# next stop - Mix



## Oskaar (Mar 17, 2011)

*Tomaso Albinoni Concerto for 2 Oboes in C Major, Op. 9 No. 9*

*Emily Knaapen and Emily Tsai, oboe
University of Maryland Symphony Orchestra*

Lovely litle work from Albinoni, who have far more to offer than the famous Adagio.
Fine performance.

*youtube comments

Excellent in all respects. The dance certainly adds otherwise missing "ornamentation" to the slow movement. Such great energy!﻿*


----------



## Oskaar (Mar 17, 2011)

*Kapelis: Kabalevsky Piano Concerto No. 4 ("Prague"), complete*

DMITRY KABALEVSKY: Concerto for Piano & Orchestra No. 4 ("Prague")
00:26 Allegro molto e energico 04:06 Andante 08:30 Presto

Alexandros Kapelis, piano
Megaron Camerata
Gérard Körsten, conductor

Athens Megaron. March 11, 2011.

Enjoyable and jumpy little concerto, brilliantly interpretated by Kapelis.

*youtube comment

..thank you for posting this! I only know the concertos 1 - 3 ... the fourth is new to me, makes me happy ;-D﻿*


----------



## Oskaar (Mar 17, 2011)

*John Adams: String Quartet, I.*

Not the best sound and picture, but interresting to see and listen too this sample of an exiting work.


----------



## Oskaar (Mar 17, 2011)

*JeugdOrkest Nederland: Eerste symfonie Mahler*

*11 augustus 2011, 20:15 uur, Grote Zaal van het Concertgebouw Amsterdam 
Gustav Mahler - Eerste symfonie in D-groot, 'Titan' 
Edward Elgar - Serenade voor strijkers (toegift) 
Uitvoerenden: JeugdOrkest Nederland o.l.v. Jurjen Hempel*

Fine version!

*youtube comments

Awesome youth orchestra! Best I have ever heard. Great strength in brass and woodwinds.

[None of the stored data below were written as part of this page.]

import Summits.QuantumFields.YangMills.Theorems.BalabanUVNodesN12BlockChains
import HarnessLib

/-!
# BalabanUVNodes ∕ N12 — CHAINS ACROSS `∂Ω_{n+1}` AT THE RECORD's `𝐁_k(Z)`: the `(n+1)`-block adjacent to a `Γ_{n+1}`-block and outside `Ω_{n+1}` has ALL its `n`-sub-blocks in `Γ_n` (the printed
# collar [III] (2.13)), so the centre of the member block and the centre of any `n`-block of the outside neighbour are joined by a chain of `≤ d·(L−1)∕2 + 1` MEMBER bonds — part 1∕2 of the
# (G-c) ROOT CHAINS for the corridor half of [Balaban1985Variational] (16)–(18)

Cell `pub-ymgap` (HUMAN RULINGS D-0062 ∕ D-0149), WIDTH SEAT `pub-ymgap-dag-n12-w3` g4 (node N12 = [B15]; key K1⁹ `stmt-QuantumFields-27364` (KEY MAP v2), `--kind proof --supports … --as
helper`; count-neutral).  THEOREMS ONLY (0 `def`, 0 `instance`, 0 `sorry`); consumed BY NAME: this lineage's `N12BjCollarRoots` (`mem_maxDomT_pred_of_blockIdx` = the printed collar at the fine
level, `idx_adj_of_bond`, `mem_maxDomT_iff_of_iterBlockOf_eq`, `(not_)mem_maxDomT_of_iterBlockOf_mem_Bj`), `N12BlockChains` (in-block paths, fine segments, chain composition).

WHY (dag-n12-w6 g2 INTENT-3 `B15Prop1InteriorLetterCorridor`, cell bus 2026-08-28: the corridor half of the interior letter REDUCES to a ROOT-TRANSPORTER LETTER `hT` — per two-root bond a fine
word between the roots whose transport is near a near-`1` group element; SECOND LAYER = the chain geometry of `𝐁_k(Z)`).  In the forest gauge of the tower forest of `𝐁_k(Z)` the transporter
between two roots is read along a CHAIN OF MEMBER BONDS (dag-n12-w6 Q2-DESIGN §8): each member `c` of level `i` contributes the straight fine segment of `L^i` letters between `ι_i c₋` and
`ι_i c₊`.  THIS FILE: §0 one link (forward ∕ backward segment, the addressing clause of a one-link chain); §1 ★★ `mem_Bj_pred_of_outside` — if the `(n+1)`-block of `x` is a member, `w ∉ Ω_{n+1}`
and the two `(n+1)`-blocks are the ends of a lattice bond, EVERY site of the block of `w` has its `n`-block in `Γ_n` (outside `Ω_{n+1}` with `w` by block union, inside `Ω_n` by
`dist(Ω_{n+1}, Ω_nᶜ) ≥ L^{n+1}M₁`, `M₁ ≥ 2`), hence every level-`n` bond touching that block and the `(n+1)`-bond joining the blocks are MEMBERS; §2 ★★ `exists_chain_across` — the chains
`ι_{n+1}B₀ ⇝ ι_n(B^n w)` and back (the member `(n+1)`-bond, then a level-`n` lattice path inside the outside block from its centre).  Part 2∕2 (`…N12BjRootChains`) assembles the root chains.

HONEST FRAMING.  Lattice bookkeeping by name; no analysis; nothing of Bałaban's asserted; N12 NOT discharged; K1⁹ NOT closed; counts unmoved (typed 28∕28 · discharged 5∕27); one
finite 𝕋⁴ programme at fixed ε — R4 closes the conditional rung `BalabanLadder.UV` only; the Yang–Mills mass gap (Clay) is NOT proved by any of this; nothing continuum ∕ ℝ⁴ ∕ OS.
-/

noncomputable section

namespace Summit.QuantumFields.YangMills.BalabanUVNodes.N12BjAcrossChains


open scoped BigOperators
open Literature.MathematicalPhysics.QuantumFieldTheory.Balaban1983to89
open T4Continuum
open B15DeterminingSets
open B5Eq118OneStroke (iterBlockOf iterBlockOf_succ)
open B14.Eq213MaximalDomains (side)
open B14.Eq213DetSet (Bj Bj_zero Bj_mid Bj_top Bj_of_gt maxDomT maxDomT_antitone)
open Literature.MathematicalPhysics.QuantumFieldTheory.BalabanImbrieJaffe1984to88.BIJ88RT51Background (iterBlockOf_embIter)
open Summit.QuantumFields.YangMills.BalabanUVNodes.N07CritMultiScaleLamBond (iterBlockOf_congr_of_le)
open Summit.QuantumFields.YangMills.BalabanUVNodes.N12FlatHndRecordLetters (hcov_Bj)
open Summit.QuantumFields.YangMills.BalabanUVNodes.N12BjCollarRoots
open Summit.QuantumFields.YangMills.BalabanUVNodes.N12BlockChains
open B6CubeRightLegsV1 (iterBlockOf_shift_or)

variable {P : Params}

/-! ## §0 One link: the straight segment of a member bond, forward or backward -/

section Links

/-- The forward segment of a level-`i` bond ends at `ι_i c₊`. [cite: Balaban1987RG1, (0.1) p.251 (bookkeeping)] -/
theorem walkEnd_seg_true (i : ℕ) (c : PBond P i) : walkEnd (embIter i c.src) (List.replicate (P.L ^ i) (c.dir, true)) = embIter i c.tgt :=
  (embIter_shift_eq_walkEnd i c.src c.dir).symm

/-- The backward segment of a level-`i` bond, read from `ι_i c₊`, ends at `ι_i c₋`. [cite: Balaban1987RG1, (0.1) p.251 (bookkeeping)] -/
theorem walkEnd_seg_false (i : ℕ) (c : PBond P i) : walkEnd (embIter i c.tgt) (List.replicate (P.L ^ i) (c.dir, false)) = embIter i c.src := by
  have h := embIter_unshift_eq_walkEnd i c.tgt c.dir
  rw [show c.tgt.unshift c.dir = c.src from B10StarCount.unshift_shift c.src c.dir] at h
  exact h.symm
import Mathlib.Analysis.SpecialFunctions.Pow.Deriv
import Mathlib.Analysis.SpecialFunctions.Pow.Asymptotics
import HarnessLib

/-!
# Barkley 2020: the velocity-gradient laws on the critical ring of the Luo–Hou ("teacup") flow —
# the printed algebra and its explicit `γ`-law, PROVED (kernel bookkeeping; no named fact)

D. Barkley, *A fluid mechanic's analysis of the teacup singularity*, Proc. R. Soc. A **476**
(2020) 20200348 = arXiv:1902.05993 [Barkley2020Teacup] (held text `paper:arxiv-1902.05993`,
chunks p0006–p0007 (§3), p0011–p0012 (§6), p0014 (§7) opened).

HONEST FRAMING (cell ns-blowup, D-0081 §A1 zone Z8 «Hou–Luo corner analogue WITHOUT boundary»;
sheet `profile/lit2/ZONE-LIT-Z8.md` §2). Barkley's paper is a MECHANICS analysis of the Luo–Hou
axisymmetric Euler computation (3-D Euler WITH a wall; numerics) — it proves no theorem about
Euler. What it PRINTS as exact algebra is the velocity-gradient dynamics on the CRITICAL RING
(wall `r = 1` ∩ symmetry plane `z = 0`), §3 (chunk p0006): "Symmetries dictate that on the
critical ring the only non-zero derivatives … are `W ≡ ∂_z u_z`, `Ω ≡ ∂_z u_θ`, `V ≡ ∂_r u_r`,
`P ≡ ∂_zz p`, `Q ≡ ∂_rr p` … Straightforward differentiation … gives `Ẇ + W² = −P`,
`Ω̇ + WΩ = 0`, `V̇ + V² = −Q`. By incompressibility on the critical ring: `V + W = 0` … giving
`Ẇ + W² = −P`, `Ω̇ + WΩ = 0`, `P + Q = −2W²` … The equations are exact, and while they are not
closed … they are extremely useful"; the ratio `a² ≡ Q/P` (eq:a2) turns them into
"`Ẇ = −W²/γ`, `Ω̇ = −WΩ` where `γ ≡ (a²+1)/(a²−1) = (Q+P)/(Q−P)`" (eq:main2, eq:gamma; "The case of
interest `∞ > a > 1` corresponds to `1 < γ < ∞`"), and §3 (chunk p0007): "The solution to
eq:main2 with `γ` constant is … `W(t) = −γ/(T−t) ∼ (T−t)⁻¹`, `Ω(t) = Ω₀T^γ/(T−t)^γ ∼ (T−t)^{−γ}`,
where `T = −γ/W₀ > 0` is the singularity time … We know from LH that the vorticity diverges with
exponent `γ ≃ 2.46`, corresponding to `a ≃ 1.54`."

This file PROVES that printed algebra as real-variable identities (the "equations are exact" part
is about Euler and is NOT asserted here — it would be a theorem about `IsClassicalEulerOnDomain`
solutions in the Luo–Hou symmetry class, not attempted): the elimination `(Ẇ + W² = −P,
P + Q = −2W², Q = a²P) ⇒ Ẇ = −W²/γ(a)`, `γ(a) = (Q+P)/(Q−P)`, `a² = (γ+1)/(γ−1)`, the explicit
`γ`-constant solution (derivatives by Mathlib's `HasDerivAt.inv` / `HasDerivAt.rpow_const`), its
blow-up time `T = −γ/W₀`, the divergences `W → −∞`, `Ω → +∞` as `t ↑ T`, and the arithmetic of the
printed pair `(γ, a) ≃ (2.46, 1.54)`. It is the by-name bookkeeping the Z8 sheet uses when it
compares a mirror-plane stagnation ring (no wall) with Barkley's wall ring; Barkley's own open
question (§7, p0014: "whether an Euler solution can exhibit blowup in a configuration without a
pressure field originating from flow confinement") is quoted in the sheet, not formalised.

## Contents (namespace `Literature.Analysis.FluidPDE.Barkley2020`; all PROVED, 0 facts)

* `gammaOfRatio a = (a²+1)/(a²−1)`; `gammaOfRatio_eq_curvatures` (`= (Q+P)/(Q−P)` when `a² = Q/P`);
  `sq_ratio_eq_of_gamma` (`a² = (γ+1)/(γ−1)`); `one_lt_gammaOfRatio` (`a > 1 ⇒ γ > 1`).
* `pressureCurvature_eq` (`P = −2W²/(a²+1)`), `gradient_law` (`Ẇ = −W²/γ(a)`).
* `ringW γ T t = −γ/(T−t)`, `ringOmega Ω₀ γ T t = Ω₀ T^γ (T−t)^{−γ}` with `ringOmega_eq_div`;
  `hasDerivAt_ringW` (`Ẇ = −W²/γ`), `hasDerivAt_ringOmega` (`Ω̇ = −WΩ`), `ringW_zero` /
  `blowupTime_eq` (`T = −γ/W₀`), `tendsto_ringW_atBot`, `tendsto_ringOmega_atTop`.
* data `gammaLH = 2.46`, `aLH = 1.54`, `gammaModelFit = 2.31`, `modelBlowupTime = 2.250` (§3, §6.2
  printed numbers) with `abs_aLH_sq_sub_lt` (consistency of the printed pair to `2·10⁻³`) and
  `gammaModelFit_lt_gammaLH`.

WHAT THIS IS NOT: not Navier–Stokes, not a statement about Euler solutions — real-variable
algebra/ODE facts printed in a mechanics paper about a 3-D Euler computation WITH a wall (MODEL /
numerics context; «not NS»).

## References

* D. Barkley, Proc. R. Soc. A 476 (2020) 20200348 = arXiv:1902.05993: §3 eqs. (eq:WOmV),
  (eq:main), (eq:a2), (eq:main2), (eq:gamma), (eq:sol) (chunks p0006 L36–L125, p0007 L1–L25);
  §6.2 model fits `γ ≃ 2.31`, `T ≃ 2.250` (p0012); §7 (p0014). [`Barkley2020Teacup`]
* G. Luo, T. Y. Hou, Multiscale Model. Simul. 12 (2014) (the exponent `2.46`: tree
  `LuoHou2014.vorticityExponent`). [`LuoHou2014`]
-/

noncomputable section

open Set Filter
open _root_.Topology

namespace Literature.Analysis.FluidPDE

namespace Barkley2020

/-! ### The curvature ratio and the exponent `γ` -/

/-- Barkley's exponent as a function of the curvature-ratio parameter `a` (`a² ≡ Q/P`):
`γ ≡ (a² + 1)/(a² − 1)` (§3, eq. (eq:gamma)). Junk value at `a² = 1` (division by zero).
[cite: Barkley2020Teacup, §3 eq. (eq:gamma) (arXiv:1902.05993 p0006 L120–L125)] -/
def gammaOfRatio (a : ℝ) : ℝ := (a ^ 2 + 1) / (a ^ 2 - 1)

/-- `γ = (Q + P)/(Q − P)` when `a² = Q/P` (§3, eq. (eq:gamma), second form).
[cite: Barkley2020Teacup, §3 eq. (eq:gamma) (arXiv:1902.05993 p0006 L122)] -/
theorem gammaOfRatio_eq_curvatures {P Q a : ℝ} (hP : P ≠ 0) (hQP : Q ≠ P) (ha : a ^ 2 = Q / P) :
    gammaOfRatio a = (Q + P) / (Q - P) := by
  have hQP' : Q - P ≠ 0 := sub_ne_zero.mpr hQP
  rw [gammaOfRatio, ha]
  field_simp

/-- The inverse relation `a² = (γ + 1)/(γ − 1)` (so the printed `γ ≃ 2.46` "corresponds to
`a ≃ 1.54`"). [cite: Barkley2020Teacup, §3 (arXiv:1902.05993 p0007 L22: "γ ≃ 2.46, corresponding to a ≃ 1.54")] -/
theorem sq_ratio_eq_of_gamma {a γ : ℝ} (ha : a ^ 2 ≠ 1) (hγ : γ = gammaOfRatio a) :
    a ^ 2 = (γ + 1) / (γ - 1) := by
  have ha' : a ^ 2 - 1 ≠ 0 := sub_ne_zero.mpr ha
  have hγ1 : γ - 1 = 2 / (a ^ 2 - 1) := by
    rw [hγ, gammaOfRatio, div_sub_one ha']
    ring_nf
  have hγ2 : γ + 1 = 2 * a ^ 2 / (a ^ 2 - 1) := by
    rw [hγ, gammaOfRatio, div_add_one ha']
    ring_nf
  have hγ1' : γ - 1 ≠ 0 := by
    rw [hγ1]; exact div_ne_zero two_ne_zero ha'
  rw [eq_div_iff hγ1', hγ1, hγ2]
  field_simp

/-- "The case of interest `∞ > a > 1` corresponds to `1 < γ < ∞`."
[cite: Barkley2020Teacup, §3 (arXiv:1902.05993 p0006 L125)] -/
theorem one_lt_gammaOfRatio {a : ℝ} (ha : 1 < a) : 1 < gammaOfRatio a := by
  have h1 : 1 < a ^ 2 := by nlinarith
  rw [gammaOfRatio, lt_div_iff₀ (by linarith)]
  linarith

/-! ### The elimination on the critical ring -/

/-- From `P + Q = −2W²` (pressure Poisson on the ring) and `Q = a²P`: `P = −2W²/(a² + 1)`.
[cite: Barkley2020Teacup, §3 ("Using (eq:a2) to eliminate Q from (eq:PPEc) gives P = −2W²/(a²+1)", arXiv:1902.05993 p0006 L108–L110)] -/
theorem pressureCurvature_eq {P Q W a : ℝ} (hPQ : P + Q = -2 * W ^ 2) (ha : Q = a ^ 2 * P) :
    P = -2 * W ^ 2 / (a ^ 2 + 1) := by
  have h1 : a ^ 2 + 1 ≠ 0 := by positivity
  rw [eq_div_iff h1]
  rw [ha] at hPQ
  linarith

/-- **The gradient law** `Ẇ = −W²/γ` on the critical ring: from `Ẇ + W² = −P`, `P + Q = −2W²`,
`Q = a²P`, `a² ≠ 1` (eq. (eq:main2)). Here `dW` stands for `Ẇ` at the instant considered.
[cite: Barkley2020Teacup, §3 eqs. (eq:main), (eq:main2) (arXiv:1902.05993 p0006 L60–L120)] -/
theorem gradient_law {P Q W dW a : ℝ} (hW : dW + W ^ 2 = -P) (hPQ : P + Q = -2 * W ^ 2)
    (ha : Q = a ^ 2 * P) (h1 : a ^ 2 ≠ 1) : dW = -W ^ 2 / gammaOfRatio a := by
  have hP := pressureCurvature_eq hPQ ha
  have h2 : a ^ 2 + 1 ≠ 0 := by positivity
  have h3 : a ^ 2 - 1 ≠ 0 := sub_ne_zero.mpr h1
  rw [gammaOfRatio, div_div_eq_mul_div]
  rw [hP] at hW
  field_simp
  field_simp at hW
  linarith

/-! ### The explicit `γ`-constant solution -/

/-- `W(t) = −γ/(T − t)` (§3, eq. (eq:sol)). [cite: Barkley2020Teacup, §3 eq. (eq:sol) (arXiv:1902.05993 p0007 L9)] -/
def ringW (γ T t : ℝ) : ℝ := -γ / (T - t)

/-- `Ω(t) = Ω₀ T^γ (T − t)^{−γ}` (= `Ω₀T^γ/(T−t)^γ` below the blow-up time, `ringOmega_eq_div`;
§3, eq. (eq:sol)). [cite: Barkley2020Teacup, §3 eq. (eq:sol) (arXiv:1902.05993 p0007 L9–L11)] -/
def ringOmega (Ω₀ γ T t : ℝ) : ℝ := Ω₀ * T ^ γ * (T - t) ^ (-γ)

/-- Below the blow-up time, `Ω(t) = Ω₀ T^γ / (T − t)^γ` as printed.
[cite: Barkley2020Teacup, §3 eq. (eq:sol) (arXiv:1902.05993 p0007 L9–L11)] -/
theorem ringOmega_eq_div {Ω₀ γ T t : ℝ} (ht : t < T) :
    ringOmega Ω₀ γ T t = Ω₀ * T ^ γ / (T - t) ^ γ := by
  rw [ringOmega, Real.rpow_neg (sub_pos.mpr ht).le, div_eq_mul_inv]

/-- `W(0) = −γ/T`. [cite: Barkley2020Teacup, §3 eq. (eq:sol) ("T = −γ/W₀", arXiv:1902.05993 p0007 L13)] -/
theorem ringW_zero (γ T : ℝ) : ringW γ T 0 = -γ / T := by
  simp [ringW]

/-- **The blow-up time** `T = −γ/W₀` ("`T = −γ/W₀ > 0` is the singularity time"; `W₀ = W(0)`).
[cite: Barkley2020Teacup, §3 eq. (eq:sol) (arXiv:1902.05993 p0007 L13)] -/
theorem blowupTime_eq {γ T : ℝ} (hγ : γ ≠ 0) (hT : T ≠ 0) : T = -γ / ringW γ T 0 := by
  rw [ringW_zero]
  field_simp

/-- The case of interest: `W₀ < 0` (axially converging flow) and `γ > 0` give `T > 0`.
[cite: Barkley2020Teacup, §3 ("always assume W(t=0) = W₀ < 0 … T = −γ/W₀ > 0", arXiv:1902.05993 p0007 L5–L13)] -/
theorem blowupTime_pos {γ W₀ : ℝ} (hγ : 0 < γ) (hW₀ : W₀ < 0) : 0 < -γ / W₀ :=
  div_pos_of_neg_of_neg (neg_neg_of_pos hγ) hW₀

/-- **`W` solves the gradient law**: `Ẇ(t) = −W(t)²/γ` for `t ≠ T`.
[cite: Barkley2020Teacup, §3 eqs. (eq:main2), (eq:sol) (arXiv:1902.05993 p0006 L115, p0007 L9)] -/
theorem hasDerivAt_ringW {γ T t : ℝ} (ht : t ≠ T) :
    HasDerivAt (ringW γ T) (-(ringW γ T t) ^ 2 / γ) t := by
  have hTt : T - t ≠ 0 := sub_ne_zero.mpr (Ne.symm ht)
  have h1 : HasDerivAt (fun s : ℝ => T - s) (-1) t := (hasDerivAt_id t).const_sub T
  have h2 : HasDerivAt (fun s : ℝ => -γ / (T - s)) (-(-γ * -1) / (T - t) ^ 2) t :=
    ((hasDerivAt_const t (-γ)).div h1 hTt).congr_deriv (by ring)
  have hval : -(-γ * -1) / (T - t) ^ 2 = -(ringW γ T t) ^ 2 / γ := by
    rw [ringW]
    by_cases hγ : γ = 0
    · simp [hγ]
    · field_simp
  rw [← hval]
  exact h2

/-- **`Ω` solves the vorticity law**: `Ω̇(t) = −W(t)Ω(t)` for `t < T`, `T > 0`.
[cite: Barkley2020Teacup, §3 eqs. (eq:main2), (eq:sol) (arXiv:1902.05993 p0006 L115, p0007 L9–L11)] -/
theorem hasDerivAt_ringOmega {Ω₀ γ T t : ℝ} (ht : t < T) :
    HasDerivAt (ringOmega Ω₀ γ T) (-(ringW γ T t) * ringOmega Ω₀ γ T t) t := by
  have hTt : 0 < T - t := sub_pos.mpr ht
  have h1 : HasDerivAt (fun s : ℝ => T - s) (-1) t := (hasDerivAt_id t).const_sub T
  have h2 : HasDerivAt (fun s : ℝ => (T - s) ^ (-γ)) ((-1) * (-γ) * (T - t) ^ (-γ - 1)) t :=
    h1.rpow_const (Or.inl hTt.ne')
  have h3 : HasDerivAt (fun s : ℝ => Ω₀ * T ^ γ * (T - s) ^ (-γ))
      (Ω₀ * T ^ γ * ((-1) * (-γ) * (T - t) ^ (-γ - 1))) t :=
    h2.const_mul (Ω₀ * T ^ γ)
  have hval : Ω₀ * T ^ γ * ((-1) * (-γ) * (T - t) ^ (-γ - 1)) =
      -(ringW γ T t) * ringOmega Ω₀ γ T t := by
    rw [ringW, ringOmega, Real.rpow_sub_one hTt.ne' (-γ)]
    field_simp
  rw [← hval]
  exact h3

/-- **`W → −∞` as `t ↑ T`** (for `γ > 0`): the axial velocity gradient on the ring diverges.
[cite: Barkley2020Teacup, §3 eq. (eq:sol) ("W ∼ (T−t)⁻¹", arXiv:1902.05993 p0007 L9)] -/
theorem tendsto_ringW_atBot {γ T : ℝ} (hγ : 0 < γ) : Tendsto (ringW γ T) (𝓝[<] T) atBot := by
  have h0 : Tendsto (fun t : ℝ => T - t) (𝓝[<] T) (𝓝[>] 0) := by
    refine tendsto_nhdsWithin_of_tendsto_nhds_of_eventually_within _ ?_ ?_
    · have : Tendsto (fun t : ℝ => T - t) (𝓝 T) (𝓝 (T - T)) :=
        (continuous_const.sub continuous_id).tendsto T
      rw [sub_self] at this
      exact this.mono_left nhdsWithin_le_nhds
    · filter_upwards [self_mem_nhdsWithin] with t ht
      exact sub_pos.mpr (Set.mem_Iio.mp ht)
  have h1 : Tendsto (fun t : ℝ => (T - t)⁻¹) (𝓝[<] T) atTop := tendsto_inv_nhdsGT_zero.comp h0
  have h2 : Tendsto (fun t : ℝ => -γ * (T - t)⁻¹) (𝓝[<] T) atBot :=
    h1.const_mul_atTop_of_neg (neg_neg_of_pos hγ)
  refine h2.congr fun t => ?_
  rw [ringW, div_eq_mul_inv]

/-- **`Ω → +∞` as `t ↑ T`** (for `Ω₀ > 0`, `T > 0`, `γ > 0`): "the vorticity `Ω = ‖ω‖_∞` diverges
with exponent `−γ`". [cite: Barkley2020Teacup, §3 eq. (eq:sol) (arXiv:1902.05993 p0007 L9–L12)] -/
theorem tendsto_ringOmega_atTop {Ω₀ γ T : ℝ} (hΩ₀ : 0 < Ω₀) (hT : 0 < T) (hγ : 0 < γ) :
    Tendsto (ringOmega Ω₀ γ T) (𝓝[<] T) atTop := by
  have h0 : Tendsto (fun t : ℝ => T - t) (𝓝[<] T) (𝓝[>] 0) := by
    refine tendsto_nhdsWithin_of_tendsto_nhds_of_eventually_within _ ?_ ?_
    · have : Tendsto (fun t : ℝ => T - t) (𝓝 T) (𝓝 (T - T)) :=
        (continuous_const.sub continuous_id).tendsto T
      rw [sub_self] at this
      exact this.mono_left nhdsWithin_le_nhds
    · filter_upwards [self_mem_nhdsWithin] with t ht
      exact sub_pos.mpr (Set.mem_Iio.mp ht)
  have h1 : Tendsto (fun t : ℝ => (T - t) ^ (-γ)) (𝓝[<] T) atTop :=
    (tendsto_rpow_neg_nhdsGT_zero (by linarith)).comp h0
  have hc : 0 < Ω₀ * T ^ γ := mul_pos hΩ₀ (Real.rpow_pos_of_pos hT γ)
  exact h1.const_mul_atTop hc

/-! ### The printed numbers -/

/-- "We know from LH that the vorticity diverges with exponent `γ ≃ 2.46`" (Luo–Hou's
`‖ω‖_∞ ∼ (t_s−t)^{−2.4568}`, tree `LuoHou2014.vorticityExponent`). Data.
[cite: Barkley2020Teacup, §3 (arXiv:1902.05993 p0007 L22)] -/
def gammaLH : ℝ := 2.46

/-- "… corresponding to `a ≃ 1.54`." Data. [cite: Barkley2020Teacup, §3 (arXiv:1902.05993 p0007 L22)] -/
def aLH : ℝ := 1.54

/-- The wall model's fitted exponent `γ ≃ 2.31` (§6.2: "A least-squares fit … gives `γ ≃ 2.31` …
not very different from the value `≃ 2.46` obtained by LH"). Data (one code).
[cite: Barkley2020Teacup, §6.2 (arXiv:1902.05993 p0012)] -/
def gammaModelFit : ℝ := 2.31

/-- The wall model's extrapolated blow-up time `T ≃ 2.250` for the datum `u = −z/(1+z²)`,
`θ = z²/(2(1+z²))` (§6.2). Data (one code). [cite: Barkley2020Teacup, §6.2 (arXiv:1902.05993 p0012)] -/
def modelBlowupTime : ℝ := 2.250

/-- **Consistency of the printed pair** `(γ, a) ≃ (2.46, 1.54)` with `a² = (γ+1)/(γ−1)`: the two
sides differ by less than `2·10⁻³` (`1.54² = 2.3716`, `3.46/1.46 = 2.3698…`). Kernel arithmetic.
[cite: Barkley2020Teacup, §3 (arXiv:1902.05993 p0007 L22)] -/
theorem abs_aLH_sq_sub_lt : |aLH ^ 2 - (gammaLH + 1) / (gammaLH - 1)| < 2e-3 := by
  rw [aLH, gammaLH, abs_lt]
  constructor <;> norm_num

/-- The printed `γ ≃ 2.46 > 1` is in "the case of interest `1 < γ < ∞`".
[cite: Barkley2020Teacup, §3 (arXiv:1902.05993 p0006 L125, p0007 L22)] -/
theorem one_lt_gammaLH : 1 < gammaLH := by norm_num [gammaLH]

/-- The model's fitted exponent is below the Euler computation's: `2.31 < 2.46` (§6.2).
[cite: Barkley2020Teacup, §6.2 (arXiv:1902.05993 p0012)] -/
theorem gammaModelFit_lt_gammaLH : gammaModelFit < gammaLH := by
  norm_num [gammaModelFit, gammaLH]

end Barkley2020

end Literature.Analysis.FluidPDE

end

Every time I listen to the final, it gives me goose bumps!

This really is especially for a young band! The recording deserves a big compliment: very transparent and the instruments are well balanced. The combination results in a performance that makes this recording one of the finest on Youtube. The timpani, for example, the slot for the first time I heard the increase in volume in the last battles. Whether it is the interpretation of Hempel, recording, or the combination, I do not know, but it is very impressive!*


----------



## Oskaar (Mar 17, 2011)

*Jean Sibelius Symfoni nr 7 - Det Kongelige Kapel - Simon Rattle*

*Jean Sibelius Symfoni nr 7 - Det Kongelige Kapel - Simon Rattle.
© Danmarks Radio
"The Royal Orchestra" = "Det Kongelige Kapel"*

Fine performance of a great symphony

youtube comments

*Good evening with the unbelievable Symphony No. 7 by Sibelius

That is the most weighty, in every sense of the word, performance of this wonderful symphony that I have ever heard- such momentum, and such power in the strings - almost too powerful when the great trombone theme emerges: it has to really battle to cut through the sheer weight of the strings. Bravo!﻿

Thanks. I have heard some of the other No. 7s on YouTube, but this is as good as any of them, maybe better.*


----------